>>>
/-- **The entropy allowance is load-bearing for the repaired crux** (`_false_without_allowance`):
`TwSeededEnsembleEquivalenceR` with `log 4/β` dropped (right-hand side `ε` alone) is FALSE. Any proof must
spend the allowance — there is no "exact" thermal-window ensemble equivalence `D_L → 0` to aim for. -/
theorem twSeededEnsembleEquivalenceR_false_without_allowance :
    ¬ (∀ δ ∈ Set.Icc (1/10 : ℝ) (2/5 : ℝ), ∃ μ₁ μ₂ : ℝ, -4 < μ₁ ∧ μ₁ ≤ μ₂ ∧ μ₂ < 0 ∧
        ∃ a K' U₀ : ℝ, 0 < a ∧ 0 < K' ∧ 0 < U₀ ∧ ∀ U ∈ Set.Ioc (0 : ℝ) U₀, ∀ g ∈ Set.Icc (K' * U) (1 / 10),
          ∀ β : ℝ, 1 ≤ β → β ≤ Real.exp (a / U) →
            ∃ μ ∈ Set.Icc μ₁ μ₂, ∀ ε : ℝ, 0 < ε → ∃ L₀ : ℕ, ∀ (L : ℕ) [NeZero L], L₀ ≤ L →
              (((hubbardTorus 2 L 1 U - ((g / (L : ℝ) ^ 2 : ℝ) : ℂ) •
                ((pairField dWaveFormFactor L)ᴴ * pairField dWaveFormFactor L))).minEnergyOn
                  (szSector (Λ := FermionTorus 2 L) (2 * ⌊(1 - δ) * (L : ℝ) ^ 2 / 2⌋₊) 0) / (L : ℝ) ^ 2) +
                (Real.log (Matrix.partitionFn β (hubbardTorusWith 2 L 1 U μ - ((g / (L : ℝ) ^ 2 : ℝ) : ℂ) •
                  ((pairField dWaveFormFactor L)ᴴ * pairField dWaveFormFactor L))).re / (β * (L : ℝ) ^ 2)) -
                μ * ((2 * ⌊(1 - δ) * (L : ℝ) ^ 2 / 2⌋₊) : ℝ) / (L : ℝ) ^ 2 ≤ ε) := by
  intro H
  refine twSeededEnsembleEquivalenceR_false_of_allowance_lt (fun _ => 0) le_rfl ?_ ?_
  · have : 0 < Real.log (1 + Real.exp (-(8 * (1 : ℝ)))) :=
      Real.log_pos (by linarith [Real.exp_pos (-(8 * (1:ℝ)))])
    positivity
  · intro δ hδ
    obtain ⟨μ₁, μ₂, hμ₁, hμ₁₂, hμ₂, a, K', U₀, ha, hK', hU₀, hU⟩ := H δ hδ
    refine ⟨μ₁, μ₂, hμ₁, hμ₁₂, hμ₂, a, K', U₀, ha, hK', hU₀, fun U hUm g hg β hβ hβa => ?_⟩
    obtain ⟨μ, hμm, hμ⟩ := hU U hUm g hg β hβ hβa
    refine ⟨μ, hμm, fun ε hε => ?_⟩
    obtain ⟨L₀, hL₀⟩ := hμ ε hε
    exact ⟨L₀, fun L _ hL => by simpa only [zero_add] using hL₀ L hL⟩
<<<
Your task is to repeat each of the records above exactly.

/-- **The entropy allowance is load-bearing for the repaired crux** (`_false_without_allowance`):
`TwSeededEnsembleEquivalenceR` with `log 4/β` dropped (right-hand side `ε` alone) is FALSE. Any proof must
spend the allowance — there is no "exact" thermal-window ensemble equivalence `D_L → 0` to aim for. -/
theorem twSeededEnsembleEquivalenceR_false_without_allowance :
    ¬ (∀ δ ∈ Set.Icc (1/10 : ℝ) (2/5 : ℝ), ∃ μ₁ μ₂ : ℝ, -4 < μ₁ ∧ μ₁ ≤ μ₂ ∧ μ₂ < 0 ∧
        ∃ a K' U₀ : ℝ, 0 < a ∧ 0 < K' ∧ 0 < U₀ ∧ ∀ U ∈ Set.Ioc (0 : ℝ) U₀, ∀ g ∈ Set.Icc (K' * U) (1 / 10),
          ∀ β : ℝ, 1 ≤ β → β ≤ Real.exp (a / U) →
            ∃ μ ∈ Set.Icc μ₁ μ₂, ∀ ε : ℝ, 0 < ε → ∃ L₀ : ℕ, ∀ (L : ℕ) [NeZero L], L₀ ≤ L →
              (((hubbardTorus 2 L 1 U - ((g / (L : ℝ) ^ 2 : ℝ) : ℂ) •
                ((pairField dWaveFormFactor L)ᴴ * pairField dWaveFormFactor L))).minEnergyOn
                  (szSector (Λ := FermionTorus 2 L) (2 * ⌊(1 - δ) * (L : ℝ) ^ 2 / 2⌋₊) 0) / (L : ℝ) ^ 2) +
                (Real.log (Matrix.partitionFn β (hubbardTorusWith 2 L 1 U μ - ((g / (L : ℝ) ^ 2 : ℝ) : ℂ) •
                  ((pairField dWaveFormFactor L)ᴴ * pairField dWaveFormFactor L))).re / (β * (L : ℝ) ^ 2)) -
                μ * ((2 * ⌊(1 - δ) * (L : ℝ) ^ 2 / 2⌋₊) : ℝ) / (L : ℝ) ^ 2 ≤ ε) := by
  intro H
  refine twSeededEnsembleEquivalenceR_false_of_allowance_lt (fun _ => 0) le_rfl ?_ ?_
  · have : 0 < Real.log (1 + Real.exp (-(8 * (1 : ℝ)))) :=
      Real.log_pos (by linarith [Real.exp_pos (-(8 * (1:ℝ)))])
    positivity
  · intro δ hδ
    obtain ⟨μ₁, μ₂, hμ₁, hμ₁₂, hμ₂, a, K', U₀, ha, hK', hU₀, hU⟩ := H δ hδ
    refine ⟨μ₁, μ₂, hμ₁, hμ₁₂, hμ₂, a, K', U₀, ha, hK', hU₀, fun U hUm g hg β hβ hβa => ?_⟩
    obtain ⟨μ, hμm, hμ⟩ := hU U hUm g hg β hβ hβa
    refine ⟨μ, hμm, fun ε hε => ?_⟩
    obtain ⟨L₀, hL₀⟩ := hμ ε hε
    exact ⟨L₀, fun L _ hL => by simpa only [zero_add] using hL₀ L hL⟩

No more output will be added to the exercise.